■ Prompt:
Report each line of the records below that uses the word "being".

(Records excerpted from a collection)
>>>>

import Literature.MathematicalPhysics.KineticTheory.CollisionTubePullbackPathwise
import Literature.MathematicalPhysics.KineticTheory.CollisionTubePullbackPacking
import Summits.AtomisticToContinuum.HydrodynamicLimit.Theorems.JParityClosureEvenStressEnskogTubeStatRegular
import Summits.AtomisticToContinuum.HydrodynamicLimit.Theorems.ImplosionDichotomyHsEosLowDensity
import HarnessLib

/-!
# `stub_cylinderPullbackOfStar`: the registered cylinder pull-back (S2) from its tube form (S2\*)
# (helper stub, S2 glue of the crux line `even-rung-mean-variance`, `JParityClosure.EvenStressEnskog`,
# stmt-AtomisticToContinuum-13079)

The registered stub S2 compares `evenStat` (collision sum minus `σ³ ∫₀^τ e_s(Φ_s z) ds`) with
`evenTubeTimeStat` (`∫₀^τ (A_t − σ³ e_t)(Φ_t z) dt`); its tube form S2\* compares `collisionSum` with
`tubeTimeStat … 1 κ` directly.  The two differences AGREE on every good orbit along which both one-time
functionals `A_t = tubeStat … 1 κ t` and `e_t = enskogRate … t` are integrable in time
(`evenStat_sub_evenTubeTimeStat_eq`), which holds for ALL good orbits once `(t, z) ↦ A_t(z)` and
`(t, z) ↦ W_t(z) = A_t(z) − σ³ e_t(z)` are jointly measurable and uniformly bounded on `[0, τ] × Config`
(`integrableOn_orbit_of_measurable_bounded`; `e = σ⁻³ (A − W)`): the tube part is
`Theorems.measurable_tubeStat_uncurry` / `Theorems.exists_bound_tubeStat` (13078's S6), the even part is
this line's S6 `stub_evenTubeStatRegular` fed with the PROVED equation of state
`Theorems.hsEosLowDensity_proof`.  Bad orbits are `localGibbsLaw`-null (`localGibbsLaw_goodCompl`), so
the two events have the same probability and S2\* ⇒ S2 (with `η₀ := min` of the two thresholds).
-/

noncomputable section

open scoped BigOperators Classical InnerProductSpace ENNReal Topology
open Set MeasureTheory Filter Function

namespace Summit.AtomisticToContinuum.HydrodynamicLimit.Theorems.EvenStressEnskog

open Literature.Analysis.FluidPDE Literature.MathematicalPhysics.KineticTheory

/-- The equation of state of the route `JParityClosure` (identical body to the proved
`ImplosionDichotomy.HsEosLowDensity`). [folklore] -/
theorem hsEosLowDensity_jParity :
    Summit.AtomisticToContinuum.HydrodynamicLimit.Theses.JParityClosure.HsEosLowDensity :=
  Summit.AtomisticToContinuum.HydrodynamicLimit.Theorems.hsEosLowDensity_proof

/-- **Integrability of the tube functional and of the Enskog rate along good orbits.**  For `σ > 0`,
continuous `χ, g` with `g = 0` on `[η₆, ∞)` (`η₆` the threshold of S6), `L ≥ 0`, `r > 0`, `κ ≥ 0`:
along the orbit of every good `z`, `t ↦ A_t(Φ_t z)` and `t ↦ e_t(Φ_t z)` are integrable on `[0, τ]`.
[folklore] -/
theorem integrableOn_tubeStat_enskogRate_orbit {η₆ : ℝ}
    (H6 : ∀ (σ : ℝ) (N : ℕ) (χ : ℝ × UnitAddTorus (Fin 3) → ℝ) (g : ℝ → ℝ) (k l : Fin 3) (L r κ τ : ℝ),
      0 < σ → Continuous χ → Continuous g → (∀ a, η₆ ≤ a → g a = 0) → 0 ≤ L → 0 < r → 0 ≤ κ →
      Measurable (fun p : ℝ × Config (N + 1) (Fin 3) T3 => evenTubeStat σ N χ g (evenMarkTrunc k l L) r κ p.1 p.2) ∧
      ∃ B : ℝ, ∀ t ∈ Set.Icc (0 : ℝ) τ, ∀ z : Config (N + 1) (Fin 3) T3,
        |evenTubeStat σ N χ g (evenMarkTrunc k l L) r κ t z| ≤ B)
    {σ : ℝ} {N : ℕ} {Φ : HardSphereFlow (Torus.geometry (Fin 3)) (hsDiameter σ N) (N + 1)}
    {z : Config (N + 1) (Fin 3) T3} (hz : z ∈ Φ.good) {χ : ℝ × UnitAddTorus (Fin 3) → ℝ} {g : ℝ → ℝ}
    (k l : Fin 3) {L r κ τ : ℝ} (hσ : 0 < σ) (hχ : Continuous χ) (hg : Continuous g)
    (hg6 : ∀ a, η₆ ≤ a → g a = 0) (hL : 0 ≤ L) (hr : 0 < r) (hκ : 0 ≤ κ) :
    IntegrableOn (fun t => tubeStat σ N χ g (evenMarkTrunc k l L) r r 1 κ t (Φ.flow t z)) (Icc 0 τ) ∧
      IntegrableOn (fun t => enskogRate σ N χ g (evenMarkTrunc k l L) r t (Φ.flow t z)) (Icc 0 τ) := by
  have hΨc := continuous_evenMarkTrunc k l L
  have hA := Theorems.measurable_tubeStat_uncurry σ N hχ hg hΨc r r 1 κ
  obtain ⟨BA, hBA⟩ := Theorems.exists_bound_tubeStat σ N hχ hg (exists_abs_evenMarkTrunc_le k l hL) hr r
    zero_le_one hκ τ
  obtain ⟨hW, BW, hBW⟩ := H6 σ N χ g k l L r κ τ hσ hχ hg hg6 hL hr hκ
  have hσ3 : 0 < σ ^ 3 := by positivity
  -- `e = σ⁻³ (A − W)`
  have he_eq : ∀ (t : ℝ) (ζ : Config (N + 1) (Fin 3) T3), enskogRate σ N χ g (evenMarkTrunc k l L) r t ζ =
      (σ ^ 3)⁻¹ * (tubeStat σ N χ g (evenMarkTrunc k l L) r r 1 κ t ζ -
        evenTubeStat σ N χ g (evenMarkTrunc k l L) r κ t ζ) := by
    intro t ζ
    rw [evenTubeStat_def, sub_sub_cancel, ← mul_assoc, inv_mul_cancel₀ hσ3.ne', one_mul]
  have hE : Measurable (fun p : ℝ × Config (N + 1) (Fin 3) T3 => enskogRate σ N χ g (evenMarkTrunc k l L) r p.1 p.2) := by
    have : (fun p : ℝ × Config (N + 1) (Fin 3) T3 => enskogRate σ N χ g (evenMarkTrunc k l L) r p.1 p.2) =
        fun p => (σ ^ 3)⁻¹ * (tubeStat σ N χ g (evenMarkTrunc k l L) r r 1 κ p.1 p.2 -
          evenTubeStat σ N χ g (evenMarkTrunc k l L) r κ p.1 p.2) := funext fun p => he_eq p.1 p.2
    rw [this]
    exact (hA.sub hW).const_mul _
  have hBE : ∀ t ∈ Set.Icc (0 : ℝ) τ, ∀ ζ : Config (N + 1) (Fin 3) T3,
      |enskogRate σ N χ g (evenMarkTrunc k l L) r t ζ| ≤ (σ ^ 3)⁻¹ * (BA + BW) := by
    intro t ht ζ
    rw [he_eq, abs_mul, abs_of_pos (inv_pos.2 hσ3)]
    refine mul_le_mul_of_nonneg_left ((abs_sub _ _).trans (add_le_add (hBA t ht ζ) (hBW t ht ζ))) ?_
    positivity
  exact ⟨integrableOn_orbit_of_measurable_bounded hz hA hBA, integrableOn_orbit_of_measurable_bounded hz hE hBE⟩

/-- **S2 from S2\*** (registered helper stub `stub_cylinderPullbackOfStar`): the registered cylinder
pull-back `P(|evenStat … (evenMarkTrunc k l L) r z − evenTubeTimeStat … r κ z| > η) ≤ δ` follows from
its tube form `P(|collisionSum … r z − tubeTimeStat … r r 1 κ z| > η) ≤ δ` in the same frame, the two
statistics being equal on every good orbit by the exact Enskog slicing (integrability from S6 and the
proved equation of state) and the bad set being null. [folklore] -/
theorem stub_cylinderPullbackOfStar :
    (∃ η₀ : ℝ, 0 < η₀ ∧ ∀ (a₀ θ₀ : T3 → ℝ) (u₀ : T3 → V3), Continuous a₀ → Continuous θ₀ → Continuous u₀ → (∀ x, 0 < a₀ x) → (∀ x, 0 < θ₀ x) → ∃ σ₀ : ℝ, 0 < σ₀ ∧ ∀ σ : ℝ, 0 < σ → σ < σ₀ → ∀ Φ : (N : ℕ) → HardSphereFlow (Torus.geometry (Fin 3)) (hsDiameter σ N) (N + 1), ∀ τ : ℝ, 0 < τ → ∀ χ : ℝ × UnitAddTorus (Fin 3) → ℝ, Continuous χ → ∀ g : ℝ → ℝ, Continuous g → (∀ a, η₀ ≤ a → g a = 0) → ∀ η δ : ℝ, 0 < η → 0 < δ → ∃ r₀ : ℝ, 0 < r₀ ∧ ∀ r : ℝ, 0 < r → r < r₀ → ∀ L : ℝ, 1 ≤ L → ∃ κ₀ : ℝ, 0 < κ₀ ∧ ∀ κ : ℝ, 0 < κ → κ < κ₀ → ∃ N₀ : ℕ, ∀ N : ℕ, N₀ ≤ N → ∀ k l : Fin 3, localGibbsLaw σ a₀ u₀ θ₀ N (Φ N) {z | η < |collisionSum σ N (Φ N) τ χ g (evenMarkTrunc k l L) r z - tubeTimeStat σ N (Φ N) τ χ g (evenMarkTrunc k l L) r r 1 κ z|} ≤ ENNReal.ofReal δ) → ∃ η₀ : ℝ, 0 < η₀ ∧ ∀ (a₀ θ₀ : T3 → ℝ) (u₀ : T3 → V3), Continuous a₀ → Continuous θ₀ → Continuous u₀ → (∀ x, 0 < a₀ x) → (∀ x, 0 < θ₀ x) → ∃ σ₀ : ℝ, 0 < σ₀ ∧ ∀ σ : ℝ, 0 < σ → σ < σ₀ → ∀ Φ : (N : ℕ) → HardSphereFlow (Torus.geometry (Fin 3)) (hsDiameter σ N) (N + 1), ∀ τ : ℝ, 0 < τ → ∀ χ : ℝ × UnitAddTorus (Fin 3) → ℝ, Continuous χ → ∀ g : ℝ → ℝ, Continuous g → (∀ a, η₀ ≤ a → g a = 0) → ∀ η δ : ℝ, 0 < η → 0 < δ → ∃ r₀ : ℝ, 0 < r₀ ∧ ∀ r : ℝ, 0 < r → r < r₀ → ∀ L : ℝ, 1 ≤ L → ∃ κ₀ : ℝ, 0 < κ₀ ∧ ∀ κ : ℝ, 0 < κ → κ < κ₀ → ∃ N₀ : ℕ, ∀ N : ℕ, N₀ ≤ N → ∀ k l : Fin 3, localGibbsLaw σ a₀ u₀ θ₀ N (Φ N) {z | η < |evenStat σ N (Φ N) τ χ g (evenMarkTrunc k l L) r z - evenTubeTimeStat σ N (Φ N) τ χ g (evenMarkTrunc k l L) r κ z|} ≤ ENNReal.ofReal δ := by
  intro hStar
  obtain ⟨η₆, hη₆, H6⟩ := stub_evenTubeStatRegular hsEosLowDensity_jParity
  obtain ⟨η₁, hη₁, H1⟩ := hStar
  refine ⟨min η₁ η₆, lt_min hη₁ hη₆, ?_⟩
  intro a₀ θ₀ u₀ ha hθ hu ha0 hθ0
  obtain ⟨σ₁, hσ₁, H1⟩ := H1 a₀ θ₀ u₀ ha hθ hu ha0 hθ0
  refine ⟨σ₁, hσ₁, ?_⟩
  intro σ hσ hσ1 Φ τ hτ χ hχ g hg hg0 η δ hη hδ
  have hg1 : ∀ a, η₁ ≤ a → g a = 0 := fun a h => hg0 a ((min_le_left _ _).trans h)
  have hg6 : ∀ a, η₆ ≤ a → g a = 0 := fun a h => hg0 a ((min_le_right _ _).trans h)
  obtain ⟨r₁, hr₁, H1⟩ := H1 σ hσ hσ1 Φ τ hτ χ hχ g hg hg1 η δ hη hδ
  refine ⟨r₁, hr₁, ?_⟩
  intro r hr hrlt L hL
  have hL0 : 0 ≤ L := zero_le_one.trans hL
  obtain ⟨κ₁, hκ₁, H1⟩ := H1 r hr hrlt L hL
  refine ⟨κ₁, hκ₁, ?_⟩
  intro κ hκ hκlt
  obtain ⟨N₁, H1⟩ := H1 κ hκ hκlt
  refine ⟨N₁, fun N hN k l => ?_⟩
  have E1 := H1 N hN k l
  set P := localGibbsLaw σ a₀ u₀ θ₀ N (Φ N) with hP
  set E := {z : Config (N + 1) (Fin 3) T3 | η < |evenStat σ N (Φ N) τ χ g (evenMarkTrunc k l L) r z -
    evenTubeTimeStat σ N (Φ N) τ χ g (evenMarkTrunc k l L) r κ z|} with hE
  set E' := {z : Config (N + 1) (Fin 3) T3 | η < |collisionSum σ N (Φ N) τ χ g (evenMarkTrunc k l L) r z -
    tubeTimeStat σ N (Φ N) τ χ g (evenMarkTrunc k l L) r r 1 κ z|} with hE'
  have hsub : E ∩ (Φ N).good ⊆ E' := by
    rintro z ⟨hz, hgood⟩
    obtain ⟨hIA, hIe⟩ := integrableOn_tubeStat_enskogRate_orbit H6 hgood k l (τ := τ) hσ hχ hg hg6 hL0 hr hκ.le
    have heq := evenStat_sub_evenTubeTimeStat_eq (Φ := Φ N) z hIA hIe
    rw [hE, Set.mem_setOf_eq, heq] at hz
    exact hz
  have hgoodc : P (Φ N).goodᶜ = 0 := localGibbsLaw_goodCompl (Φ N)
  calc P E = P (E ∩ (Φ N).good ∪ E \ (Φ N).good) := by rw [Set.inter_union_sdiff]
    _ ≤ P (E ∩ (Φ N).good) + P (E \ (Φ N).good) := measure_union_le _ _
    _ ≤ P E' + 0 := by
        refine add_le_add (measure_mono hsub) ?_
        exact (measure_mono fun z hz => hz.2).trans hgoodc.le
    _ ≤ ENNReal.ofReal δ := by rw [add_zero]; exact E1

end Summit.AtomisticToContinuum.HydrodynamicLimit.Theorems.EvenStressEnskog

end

<<<<
>>>>

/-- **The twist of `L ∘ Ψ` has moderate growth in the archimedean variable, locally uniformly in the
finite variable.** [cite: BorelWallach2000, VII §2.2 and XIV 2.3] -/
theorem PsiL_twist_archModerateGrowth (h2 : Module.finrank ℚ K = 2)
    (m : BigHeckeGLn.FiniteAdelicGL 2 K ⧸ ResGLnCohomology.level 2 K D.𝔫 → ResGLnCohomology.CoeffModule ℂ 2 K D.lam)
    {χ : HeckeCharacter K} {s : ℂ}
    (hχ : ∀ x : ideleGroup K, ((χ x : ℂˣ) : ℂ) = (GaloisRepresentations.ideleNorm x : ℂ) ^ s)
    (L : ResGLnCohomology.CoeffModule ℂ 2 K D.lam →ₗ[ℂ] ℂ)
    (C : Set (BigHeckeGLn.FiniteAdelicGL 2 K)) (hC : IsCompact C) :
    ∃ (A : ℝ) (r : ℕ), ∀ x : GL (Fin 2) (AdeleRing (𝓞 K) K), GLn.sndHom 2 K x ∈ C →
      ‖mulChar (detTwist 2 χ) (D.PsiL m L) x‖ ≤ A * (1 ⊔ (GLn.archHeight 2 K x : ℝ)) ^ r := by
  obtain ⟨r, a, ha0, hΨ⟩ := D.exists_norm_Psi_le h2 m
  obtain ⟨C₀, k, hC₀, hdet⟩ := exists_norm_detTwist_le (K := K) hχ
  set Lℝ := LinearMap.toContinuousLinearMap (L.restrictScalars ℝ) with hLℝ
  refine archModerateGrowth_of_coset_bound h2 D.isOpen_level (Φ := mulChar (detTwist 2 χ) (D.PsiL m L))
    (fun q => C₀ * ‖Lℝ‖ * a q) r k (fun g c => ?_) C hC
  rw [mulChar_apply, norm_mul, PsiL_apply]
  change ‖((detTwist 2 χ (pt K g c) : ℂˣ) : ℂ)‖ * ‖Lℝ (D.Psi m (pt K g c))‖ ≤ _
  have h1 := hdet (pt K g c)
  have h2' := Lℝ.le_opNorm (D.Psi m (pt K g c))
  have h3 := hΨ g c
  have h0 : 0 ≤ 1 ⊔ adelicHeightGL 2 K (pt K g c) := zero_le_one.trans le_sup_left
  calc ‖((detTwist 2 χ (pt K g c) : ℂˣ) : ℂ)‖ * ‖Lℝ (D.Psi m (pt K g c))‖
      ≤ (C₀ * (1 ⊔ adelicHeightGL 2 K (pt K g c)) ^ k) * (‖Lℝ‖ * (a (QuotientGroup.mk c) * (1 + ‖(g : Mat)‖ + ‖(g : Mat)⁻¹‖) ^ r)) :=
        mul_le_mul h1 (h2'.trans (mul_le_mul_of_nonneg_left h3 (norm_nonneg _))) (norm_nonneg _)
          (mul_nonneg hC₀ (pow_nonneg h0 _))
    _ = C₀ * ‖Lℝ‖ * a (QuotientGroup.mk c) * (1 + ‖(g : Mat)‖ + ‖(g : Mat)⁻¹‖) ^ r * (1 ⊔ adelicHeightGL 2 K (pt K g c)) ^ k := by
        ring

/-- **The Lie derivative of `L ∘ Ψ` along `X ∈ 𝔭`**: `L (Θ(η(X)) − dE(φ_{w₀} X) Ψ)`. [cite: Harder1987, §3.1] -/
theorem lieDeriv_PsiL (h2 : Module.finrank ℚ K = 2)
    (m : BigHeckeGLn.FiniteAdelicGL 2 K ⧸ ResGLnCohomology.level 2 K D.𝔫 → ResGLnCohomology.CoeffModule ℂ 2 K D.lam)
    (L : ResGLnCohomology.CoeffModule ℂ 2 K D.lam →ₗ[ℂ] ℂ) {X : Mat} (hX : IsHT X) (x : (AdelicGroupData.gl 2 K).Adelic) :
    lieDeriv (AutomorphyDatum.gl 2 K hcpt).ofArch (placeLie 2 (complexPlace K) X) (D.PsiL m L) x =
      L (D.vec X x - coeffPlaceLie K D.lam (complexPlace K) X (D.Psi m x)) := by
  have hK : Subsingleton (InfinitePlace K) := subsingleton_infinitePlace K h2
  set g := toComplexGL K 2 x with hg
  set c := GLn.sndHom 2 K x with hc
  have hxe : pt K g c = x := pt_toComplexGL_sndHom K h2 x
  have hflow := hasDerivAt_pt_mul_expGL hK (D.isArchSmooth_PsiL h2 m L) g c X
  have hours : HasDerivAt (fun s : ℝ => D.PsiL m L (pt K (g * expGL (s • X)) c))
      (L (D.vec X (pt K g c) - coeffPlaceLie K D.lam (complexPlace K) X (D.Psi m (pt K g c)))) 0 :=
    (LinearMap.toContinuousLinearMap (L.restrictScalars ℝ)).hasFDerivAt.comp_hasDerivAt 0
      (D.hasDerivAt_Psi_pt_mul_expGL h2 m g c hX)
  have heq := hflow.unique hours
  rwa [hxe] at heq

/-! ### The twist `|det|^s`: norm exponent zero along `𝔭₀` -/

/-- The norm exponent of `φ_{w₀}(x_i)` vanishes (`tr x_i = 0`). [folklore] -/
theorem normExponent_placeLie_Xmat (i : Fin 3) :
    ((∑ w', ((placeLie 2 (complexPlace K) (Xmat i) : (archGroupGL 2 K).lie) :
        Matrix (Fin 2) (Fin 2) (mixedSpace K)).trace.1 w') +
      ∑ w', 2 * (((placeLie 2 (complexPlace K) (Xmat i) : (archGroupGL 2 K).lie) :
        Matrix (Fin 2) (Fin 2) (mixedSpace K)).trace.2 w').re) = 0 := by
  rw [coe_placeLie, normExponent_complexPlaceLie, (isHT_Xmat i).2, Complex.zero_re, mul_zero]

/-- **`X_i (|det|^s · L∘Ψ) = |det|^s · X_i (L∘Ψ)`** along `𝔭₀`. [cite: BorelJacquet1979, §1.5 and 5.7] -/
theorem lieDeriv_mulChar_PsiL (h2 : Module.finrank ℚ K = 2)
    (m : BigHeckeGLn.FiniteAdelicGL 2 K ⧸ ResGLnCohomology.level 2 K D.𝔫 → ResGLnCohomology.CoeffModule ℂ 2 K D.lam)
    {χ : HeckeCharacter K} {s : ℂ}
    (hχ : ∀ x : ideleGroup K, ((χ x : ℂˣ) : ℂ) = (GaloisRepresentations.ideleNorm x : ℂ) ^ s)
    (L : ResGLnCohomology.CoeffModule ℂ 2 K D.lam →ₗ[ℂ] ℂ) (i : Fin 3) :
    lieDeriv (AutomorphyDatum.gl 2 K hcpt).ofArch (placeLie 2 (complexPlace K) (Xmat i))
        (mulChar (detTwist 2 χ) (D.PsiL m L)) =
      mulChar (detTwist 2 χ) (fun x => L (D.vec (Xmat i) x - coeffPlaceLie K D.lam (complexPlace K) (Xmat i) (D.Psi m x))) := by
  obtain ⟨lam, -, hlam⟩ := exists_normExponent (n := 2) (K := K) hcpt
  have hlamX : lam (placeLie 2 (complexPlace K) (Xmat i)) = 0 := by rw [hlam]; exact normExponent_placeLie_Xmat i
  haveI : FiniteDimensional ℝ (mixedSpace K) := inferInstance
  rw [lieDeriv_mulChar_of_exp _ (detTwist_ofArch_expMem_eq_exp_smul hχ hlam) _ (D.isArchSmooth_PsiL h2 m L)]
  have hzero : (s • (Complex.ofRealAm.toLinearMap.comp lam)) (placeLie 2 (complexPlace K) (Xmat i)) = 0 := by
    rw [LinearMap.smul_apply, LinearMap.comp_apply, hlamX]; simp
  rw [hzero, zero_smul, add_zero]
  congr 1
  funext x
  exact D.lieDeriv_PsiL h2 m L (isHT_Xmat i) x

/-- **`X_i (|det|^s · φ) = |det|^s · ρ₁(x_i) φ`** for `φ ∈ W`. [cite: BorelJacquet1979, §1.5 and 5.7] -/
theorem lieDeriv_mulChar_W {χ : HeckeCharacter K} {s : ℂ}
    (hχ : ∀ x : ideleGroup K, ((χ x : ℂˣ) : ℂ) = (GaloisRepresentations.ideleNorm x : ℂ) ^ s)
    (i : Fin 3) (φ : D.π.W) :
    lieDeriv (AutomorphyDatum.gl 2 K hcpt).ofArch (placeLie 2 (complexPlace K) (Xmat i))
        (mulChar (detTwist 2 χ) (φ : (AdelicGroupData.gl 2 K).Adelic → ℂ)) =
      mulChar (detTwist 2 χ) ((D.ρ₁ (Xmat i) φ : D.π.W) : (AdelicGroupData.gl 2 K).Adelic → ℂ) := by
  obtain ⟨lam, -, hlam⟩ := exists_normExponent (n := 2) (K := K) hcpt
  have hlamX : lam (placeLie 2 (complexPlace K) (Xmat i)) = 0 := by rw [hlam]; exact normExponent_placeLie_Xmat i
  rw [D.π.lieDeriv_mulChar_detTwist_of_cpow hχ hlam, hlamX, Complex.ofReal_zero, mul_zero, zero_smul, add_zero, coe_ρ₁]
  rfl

<<<<

■ Answer space:
statistics being equal on every good orbit by the exact Enskog slicing (integrability from S6 and the
proved equation of state) and the bad set being null. [folklore] -/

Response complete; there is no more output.